[Collected data]

▼

import Summits.RiemannHypothesis.RiemannHypothesis.Theorems.JensenPolynomialsFarGumbelSaddleEstimates
import Summits.RiemannHypothesis.RiemannHypothesis.Theorems.JensenPolynomialsFarGumbelXi0Box
import Summits.RiemannHypothesis.RiemannHypothesis.Theorems.JensenPolynomialsSaddleExists

/-!
# Route `JensenPolynomials`, FAR crux `XiWindowZeroFreeRelFar` (B1-rel far) — S3 WANTED item (L1): the saddle
(RH-FREE; cell rh-jensen, HUMAN RULING D-0040)

Item `stmt-RiemannHypothesis-19465`, stub S3 `stub_laplaceFar`, WANTED list v3 (HOME `eng-4/S3/S3-WANTED.lean`), item (L1)
`wanted_saddle` (name + signature verbatim): for the far mode `υ` and `‖a‖ ≤ (9/25)υ²` there is a point `u_s` of the disc
`‖u_s − u₀‖ ≤ 1/(10υ²)`, `u₀ = υ + ξ₀/4` (`ξ₀ = farXi0 w (1/υ)`, `w = farW(a/υ²)`), with `‖Ψ′(u_s)‖ ≤ 6` — in fact an
EXACT zero of `Ψ′ = farPsi1 M a` (the complex saddle of the far phase).

Proof. Newton–Kantorovich (`WindowEGF.exists_zero_near_of_hasDerivAt`) for `g = Ψ′`, `g′ = Ψ″` on the disc about `u₀`
with `d = Ψ″(u₀)` and Lipschitz slack `q‖d‖ = 180Λ·ρ` from `‖Ψ‴‖ ≤ 180Λ` on the window box (`norm_farPsi3_le`; the disc
lies in the box by (L0) `wanted_xi0_box`). The two sizes at the centre come from the EXACT closed forms of
`JensenPolynomialsFarGumbelSaddleEstimates`: with `ε = 1/υ`,
`L = Log w`, `θ = εL(1/4 − w/2)`, `s = ε(L+θ)/4` (so `u₀ = υ(1+s)`), `P = 2s + s²` (so `u₀² + a = υ²(1+wP)/w`),
`2M − 1 = υ(4Λ − 9 − ε)` and `πe^{4u₀} = Λwe^{θ}`:
`Ψ′(u₀) = −4Λw(e^θ − R) + J₁`, `Ψ″(u₀) = −16Λw(e^θ − (ε/4)Q) + J₂` (`R = (1+s)/(1+wP)`, `Q = (1−2w−wP)/(1+wP)²`,
`‖J₁‖ ≤ 25`, `‖J₂‖ ≤ 4`), and the second-order cancellation
`e^θ − R = (e^θ − 1 − θ) + (θwP − (ε/4)θ(1−2w) + ws²)/(1+wP)` gives `‖e^θ − R‖ ≤ 0.33ε²` while `‖e^θ − (ε/4)Q‖ ≥ 9/10`;
so `‖Ψ′(u₀)‖ ≤ 1.32Λ‖w‖ε² + 25 ≤ (ε²/10)(‖Ψ″(u₀)‖ − 18Λε²)` since `‖w‖ ≥ 25/34` and `Λ ≥ 1000υ²`.
(Numerically `‖e^θ − R‖ ≤ 0.161ε²` and `‖e^θ − (ε/4)Q‖ ≥ 1.0004`; the crude constants keep a 7 % margin.)
WHAT THIS IS NOT: elementary bookkeeping about an explicit phase function; nothing here bears on the zeros of `ζ` or RH.
-/

noncomputable section
-- D-0017: `Summit.RiemannHypothesis.RiemannHypothesis.…` duplicates the namespace BY DESIGN (single-problem summit).
set_option linter.dupNamespace false

namespace Summit.RiemannHypothesis.RiemannHypothesis.Theorems.JensenPolynomials.FarGumbel

open Complex Metric
open scoped Real

/-- `Λ = πe^{4υ} ≥ 1000·υ²` for `υ ≥ 189/20`. -/
theorem farLam_ge_sq {υ : ℝ} (hυ : (189 / 20 : ℝ) ≤ υ) : 1000 * υ ^ 2 ≤ farLam υ := by
  rw [farLam]
  have h1 : 1 + υ + υ ^ 2 / 2 ≤ Real.exp υ := Real.quadratic_le_exp_of_nonneg (by linarith)
  have h2 : υ ^ 2 / 2 ≤ Real.exp υ := by linarith
  have h4 : Real.exp (4 * υ) = Real.exp υ ^ 4 := by rw [← Real.exp_nat_mul]; norm_num
  have hp : (υ ^ 2 / 2) ^ 4 ≤ Real.exp υ ^ 4 := pow_le_pow_left₀ (by positivity) h2 4
  have hυ2 : (89 : ℝ) ≤ υ ^ 2 := by nlinarith
  have hυ6 : (89 : ℝ) ^ 3 ≤ (υ ^ 2) ^ 3 := pow_le_pow_left₀ (by norm_num) hυ2 3
  have e : (υ ^ 2 / 2) ^ 4 = (υ ^ 2) ^ 3 * υ ^ 2 / 16 := by ring
  rw [e] at hp
  have h3 : (89 : ℝ) ^ 3 * υ ^ 2 ≤ (υ ^ 2) ^ 3 * υ ^ 2 := mul_le_mul_of_nonneg_right hυ6 (sq_nonneg υ)
  rw [h4]
  nlinarith [Real.pi_gt_three, pow_nonneg (Real.exp_pos υ).le 4]

/-- **(L1) of the S3 WANTED list v3: the saddle.** For the far mode `υ` (`4πe^{4υ}υ = 2M + 9υ`, `υ ≥ 189/20`) and
`‖a‖ ≤ (9/25)υ²` there is `u_s` with `‖u_s − (υ + ξ₀/4)‖ ≤ 1/(10υ²)` and `‖Ψ′(u_s)‖ ≤ 6` (indeed `Ψ′(u_s) = 0`). -/
theorem wanted_saddle (M : ℕ) (hM : 2 * 10 ^ 18 ≤ M) (υ : ℝ)
    (hυ : (189 / 20 : ℝ) ≤ υ ∧ 4 * Real.pi * Real.exp (4 * υ) * υ = 2 * (M : ℝ) + 9 * υ)
    (a : ℂ) (ha : ‖a‖ ≤ (9 / 25 : ℝ) * υ ^ 2) :
    ∃ u_s : ℂ, ‖u_s - ((υ : ℂ) + farXi0 (farW (a / (υ : ℂ) ^ 2)) (1 / υ) / 4)‖ ≤ 1 / (10 * υ ^ 2) ∧
      ‖farPsi1 M a u_s‖ ≤ 6 := by
  obtain ⟨hυ0, hmode⟩ := hυ
  have hM1 : 1 ≤ M := le_trans (by norm_num) hM
  have hυpos : 0 < υ := by linarith
  have hυne : υ ≠ 0 := hυpos.ne'
  have hυc0 : (υ : ℂ) ≠ 0 := by exact_mod_cast hυne
  have hυ2 : (89 : ℝ) ≤ υ ^ 2 := by nlinarith
  set Λ := farLam υ with hΛdef
  have hΛ9 : 9000000 ≤ Λ := farLam_ge_nine_million υ hυ0
  have hΛsq : 1000 * υ ^ 2 ≤ Λ := farLam_ge_sq hυ0
  have hΛpos : 0 < Λ := by linarith
  -- `ε = 1/υ`, `z̃`, `w`, `L`, `θ`, `s`, `P`
  set ε : ℝ := 1 / υ with hεdef
  have hε : 0 < ε := div_pos one_pos hυpos
  have hε' : ε ≤ 20 / 189 := by
    rw [hεdef, div_le_div_iff₀ hυpos (by norm_num)]; linarith
  have hε2 : ε ^ 2 = 1 / υ ^ 2 := by rw [hεdef, one_div_pow]
  have hευ : (υ : ℂ) * (ε : ℂ) = 1 := by rw [hεdef]; push_cast; field_simp
  have hεc : (ε : ℂ) = (υ : ℂ)⁻¹ := by rw [hεdef]; push_cast; rw [one_div]
  set z := a / (υ : ℂ) ^ 2 with hzdef
  have hz : ‖z‖ ≤ 9 / 25 := by
    have hnυ2 : ‖(υ : ℂ) ^ 2‖ = υ ^ 2 := by
      rw [norm_pow, Complex.norm_real, Real.norm_eq_abs, abs_of_pos hυpos]
    rw [hzdef, norm_div, hnυ2, div_le_iff₀ (by positivity)]
    exact ha
  set w := farW z with hwdef
  set L := Complex.log w with hLdef
  set θ : ℂ := L * ((ε : ℂ) * (1 / 4 - w / 2)) with hθdef
  have hξ0 : farXi0 w ε = L + θ := by rw [farXi0, hθdef, hLdef]; ring
  set s : ℂ := (ε : ℂ) * (L + θ) / 4 with hsdef
  set P : ℂ := 2 * s + s ^ 2 with hPdef
  obtain ⟨hw0, hwlo, hwn, h1s0, h1wP0, hA, hB, hJ1, hJ2⟩ := saddle_estimates hz hε hε' hwdef hLdef hθdef hsdef hPdef
  -- the centre `u₀ = υ(1+s)`, `a = υ²(w⁻¹ − 1)`, `2M − 1 = υ(4Λ − 9 − ε)`
  set u₀ : ℂ := (υ : ℂ) + farXi0 w ε / 4 with hu0def
  have hu0 : u₀ = (υ : ℂ) * (1 + s) := by
    rw [hu0def, hξ0, hsdef]
    linear_combination (-(L + θ) / 4) * hευ
  have ha' : a = (υ : ℂ) ^ 2 * (w⁻¹ - 1) := by
    have : w⁻¹ = 1 + z := by rw [hwdef, farW, inv_inv]
    rw [this, hzdef]
    field_simp
    ring
  have h2M : (2 * (M : ℂ) - 1) = (υ : ℂ) * (4 * (Λ : ℂ) - 9 - (ε : ℂ)) := by
    have hυε : υ * ε = 1 := by rw [hεdef]; field_simp
    have e1 : (2 * (M : ℝ) - 1) = υ * (4 * Λ - 9 - ε) := by
      simp only [hΛdef, farLam]
      linear_combination (-1 : ℝ) * hmode + hυε
    have e : (2 * (M : ℂ) - 1) = ((2 * (M : ℝ) - 1 : ℝ) : ℂ) := by push_cast; ring
    rw [e, e1]
    push_cast
    ring
  -- KEY identity `π e^{4u₀} = Λ w e^{θ}`
  have hkey : (π : ℂ) * Complex.exp (4 * u₀) = (Λ : ℂ) * w * Complex.exp θ := by
    have h4u : 4 * u₀ = ((4 * υ : ℝ) : ℂ) + L + θ := by
      rw [hu0def, hξ0]
      push_cast
      ring
    rw [h4u, Complex.exp_add, Complex.exp_add, hLdef, Complex.exp_log hw0]
    simp only [hΛdef, farLam]
    push_cast
    ring
  -- closed forms of `Ψ′(u₀)` and `Ψ″(u₀)`
  have hΨ1 : farPsi1 M a u₀ = -4 * (Λ : ℂ) * w * (Complex.exp θ - (1 + s) / (1 + w * P)) +
      (9 + (ε : ℂ) / (1 + s) - (9 + (ε : ℂ)) * w * ((1 + s) / (1 + w * P))) := by
    have e4 : 4 * (π : ℂ) * Complex.exp (4 * u₀) = 4 * ((Λ : ℂ) * w * Complex.exp θ) := by rw [mul_assoc, hkey]
    rw [farPsi1, e4, h2M]
    exact saddle_psi1_alg (υ : ℂ) (ε : ℂ) w a s P u₀ (Λ : ℂ) (Complex.exp θ) _ hυc0 hεc hw0 ha' hu0 hPdef rfl
      h1s0 h1wP0
  have hΨ2 : farPsi2 M a u₀ =
      -16 * (Λ : ℂ) * w * (Complex.exp θ - (ε : ℂ) / 4 * ((1 - 2 * w - w * P) / (1 + w * P) ^ 2)) +
        (-(ε : ℂ) ^ 2 / (1 + s) ^ 2 - (ε : ℂ) * (9 + (ε : ℂ)) * w * ((1 - 2 * w - w * P) / (1 + w * P) ^ 2)) := by
    have e16 : -16 * (π : ℂ) * Complex.exp (4 * u₀) = -16 * ((Λ : ℂ) * w * Complex.exp θ) := by rw [mul_assoc, hkey]
    rw [farPsi2, e16, h2M, saddle_psi2_alg (υ : ℂ) (ε : ℂ) w a s P u₀ (Λ : ℂ) (Complex.exp θ) _ hυc0 hεc hw0 ha' hu0
      hPdef rfl h1s0 h1wP0]
    ring
  -- the two sizes at the centre
  have hnΛ : ‖(Λ : ℂ)‖ = Λ := by rw [Complex.norm_real, Real.norm_eq_abs, abs_of_pos hΛpos]
  have hΛw0 : 0 ≤ Λ * ‖w‖ := mul_nonneg hΛpos.le (norm_nonneg _)
  have hnΨ1 : ‖farPsi1 M a u₀‖ ≤ 4 * Λ * ‖w‖ * (33 / 100 * ε ^ 2) + 25 := by
    rw [hΨ1]
    have eX : ‖-4 * (Λ : ℂ) * w * (Complex.exp θ - (1 + s) / (1 + w * P))‖ =
        4 * Λ * ‖w‖ * ‖Complex.exp θ - (1 + s) / (1 + w * P)‖ := by
      rw [norm_mul, norm_mul, norm_mul, hnΛ]
      have : ‖(-4 : ℂ)‖ = 4 := by simp
      rw [this]
    calc _ ≤ ‖-4 * (Λ : ℂ) * w * (Complex.exp θ - (1 + s) / (1 + w * P))‖ +
          ‖(9 + (ε : ℂ) / (1 + s) - (9 + (ε : ℂ)) * w * ((1 + s) / (1 + w * P)))‖ := norm_add_le _ _
      _ ≤ 4 * Λ * ‖w‖ * (33 / 100 * ε ^ 2) + 25 := by
          rw [eX]
          exact add_le_add (mul_le_mul_of_nonneg_left hA (by linarith)) hJ1
  set d := farPsi2 M a u₀ with hddef
  have hnΨ2 : 16 * Λ * ‖w‖ * (9 / 10) - 4 ≤ ‖d‖ := by
    rw [hΨ2]
    set X : ℂ := -16 * (Λ : ℂ) * w * (Complex.exp θ - (ε : ℂ) / 4 * ((1 - 2 * w - w * P) / (1 + w * P) ^ 2)) with hX
    set J : ℂ := -(ε : ℂ) ^ 2 / (1 + s) ^ 2 -
      (ε : ℂ) * (9 + (ε : ℂ)) * w * ((1 - 2 * w - w * P) / (1 + w * P) ^ 2) with hJ
    have eX : ‖X‖ = 16 * Λ * ‖w‖ * ‖Complex.exp θ - (ε : ℂ) / 4 * ((1 - 2 * w - w * P) / (1 + w * P) ^ 2)‖ := by
      rw [hX, norm_mul, norm_mul, norm_mul, hnΛ]
      have : ‖(-16 : ℂ)‖ = 16 := by simp
      rw [this]
    have h1 : ‖X‖ ≤ ‖X + J‖ + ‖J‖ := by
      have := norm_sub_le (X + J) J
      rwa [add_sub_cancel_right] at this
    have h2 : 16 * Λ * ‖w‖ * (9 / 10) ≤ ‖X‖ := by
      rw [eX]; exact mul_le_mul_of_nonneg_left hB (by linarith)
    linarith
  -- the disc lies in the window box (uses (L0))
  obtain ⟨hIm0, hRe0⟩ := wanted_xi0_box z hz ε hε hε'
  set ρ : ℝ := 1 / (10 * υ ^ 2) with hρdef
  have hρpos : 0 < ρ := by rw [hρdef]; positivity
  have hρ890 : ρ ≤ 1 / 890 := by
    rw [hρdef]; exact one_div_le_one_div_of_le (by norm_num) (by linarith)
  have hu0re : u₀.re = υ + (farXi0 w ε).re / 4 := by rw [hu0def]; simp
  have hu0im : u₀.im = (farXi0 w ε).im / 4 := by rw [hu0def]; simp
  have hbox : ∀ u ∈ closedBall u₀ ρ, |u.re - υ| ≤ 1 / 4 ∧ |u.im| ≤ 1 / 10 := by
    intro u hu
    rw [mem_closedBall, dist_eq_norm] at hu
    have hre := (Complex.abs_re_le_norm (u - u₀)).trans hu
    have him := (Complex.abs_im_le_norm (u - u₀)).trans hu
    rw [Complex.sub_re, hu0re] at hre
    rw [Complex.sub_im, hu0im] at him
    obtain ⟨hre1, hre2⟩ := abs_le.mp hre
    obtain ⟨him1, him2⟩ := abs_le.mp him
    obtain ⟨hR1, hR2⟩ := abs_le.mp hRe0
    obtain ⟨hI1, hI2⟩ := abs_le.mp hIm0
    constructor
    · rw [abs_le]; constructor <;> linarith
    · rw [abs_le]; constructor <;> linarith
  have hgood : ∀ u ∈ closedBall u₀ ρ, 0 < u.re ∧ u ^ 2 + a ∈ slitPlane ∧ ‖farPsi3 M a u‖ ≤ 180 * Λ := by
    intro u hu
    obtain ⟨hx, hy⟩ := hbox u hu
    have hx1 := (abs_le.mp hx).1
    have hxυ : υ - 2 ≤ u.re := by linarith
    have heq : ((u.re : ℂ) + u.im * I) = u := Complex.re_add_im u
    refine ⟨by linarith, ?_, ?_⟩
    · have h := sq_add_mem_slitPlane hυ0 ha hxυ hy
      rwa [heq] at h
    · have h := norm_farPsi3_le M hM1 ⟨hυ0, hmode⟩ ha hx hy
      rwa [heq] at h
  -- `Ψ″` is `180Λ`-Lipschitz on the disc
  have hlipd : ∀ u ∈ closedBall u₀ ρ, ‖farPsi2 M a u - d‖ ≤ 180 * Λ * ρ := by
    intro u hu
    have hmv := Convex.norm_image_sub_le_of_norm_hasDerivWithin_le (f := farPsi2 M a) (f' := farPsi3 M a)
      (s := closedBall u₀ ρ) (C := 180 * Λ)
      (fun v hv => (hasDerivAt_farPsi2 M a (hgood v hv).1 (hgood v hv).2.1).hasDerivWithinAt)
      (fun v hv => (hgood v hv).2.2) (convex_closedBall u₀ ρ) (mem_closedBall_self hρpos.le) hu
    rw [mem_closedBall, dist_eq_norm] at hu
    calc ‖farPsi2 M a u - d‖ ≤ 180 * Λ * ‖u - u₀‖ := hmv
      _ ≤ 180 * Λ * ρ := by gcongr
  -- sizes of `d`, `q`
  have h180 : 180 * Λ * ρ = 18 * Λ / υ ^ 2 := by rw [hρdef]; field_simp; ring
  have h18 : 18 * Λ / υ ^ 2 ≤ 18 * Λ / 89 := div_le_div_of_nonneg_left (by linarith) (by norm_num) hυ2
  have hΛW : Λ * (25 / 34) ≤ Λ * ‖w‖ := mul_le_mul_of_nonneg_left hwlo hΛpos.le
  have hd18 : 180 * Λ * ρ < ‖d‖ := by rw [h180]; linarith
  have hdpos : 0 < ‖d‖ := by linarith
  have hd0 : d ≠ 0 := norm_pos_iff.mp hdpos
  set q : ℝ := 180 * Λ * ρ / ‖d‖ with hqdef
  have hq0 : 0 ≤ q := div_nonneg (by positivity) (norm_nonneg _)
  have hq1 : q < 1 := (div_lt_one hdpos).mpr hd18
  have hqd : q * ‖d‖ = 180 * Λ * ρ := div_mul_cancel₀ _ hdpos.ne'
  -- the Newton–Kantorovich smallness `‖Ψ′(u₀)‖ ≤ (1 − q)ρ‖d‖`
  have hsmall : ‖farPsi1 M a u₀‖ ≤ (1 - q) * ρ * ‖d‖ := by
    have e1 : (1 - q) * ρ * ‖d‖ = ρ * ‖d‖ - ρ * (180 * Λ * ρ) := by rw [← hqd]; ring
    have key : 250 * υ ^ 2 + 18 * Λ / υ ^ 2 + 4 ≤ 12 / 10 * Λ * ‖w‖ := by linarith
    have eL : 4 * Λ * ‖w‖ * (33 / 100 * ε ^ 2) + 25 = (132 / 10 * Λ * ‖w‖ + 250 * υ ^ 2) / (10 * υ ^ 2) := by
      rw [hε2]; field_simp; ring
    have eR : ρ * ‖d‖ - ρ * (180 * Λ * ρ) = (‖d‖ - 18 * Λ / υ ^ 2) / (10 * υ ^ 2) := by
      rw [hρdef]; field_simp; ring
    refine hnΨ1.trans ?_
    rw [e1, eL, eR]
    exact div_le_div_of_nonneg_right (by linarith) (by positivity)
  -- Newton–Kantorovich
  obtain ⟨u_s, hus, hzero, -⟩ := WindowEGF.exists_zero_near_of_hasDerivAt (g := farPsi1 M a)
    (g' := farPsi2 M a) hρpos.le hd0 hq0 hq1
    (fun u hu => hasDerivAt_farPsi1 M a (hgood u hu).1 (hgood u hu).2.1)
    (fun u hu => by rw [hqd]; exact hlipd u hu) hsmall
  exact ⟨u_s, hus, by rw [hzero, norm_zero]; norm_num⟩

end Summit.RiemannHypothesis.RiemannHypothesis.Theorems.JensenPolynomials.FarGumbel

end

▲

◆ **TASK ITEM**: Search the entries above for the word "hυne", and copy every line where it occurs.

◆ **TASK OUTPUT**:
  have hυne : υ ≠ 0 := hυpos.ne'
  have hυc0 : (υ : ℂ) ≠ 0 := by exact_mod_cast hυne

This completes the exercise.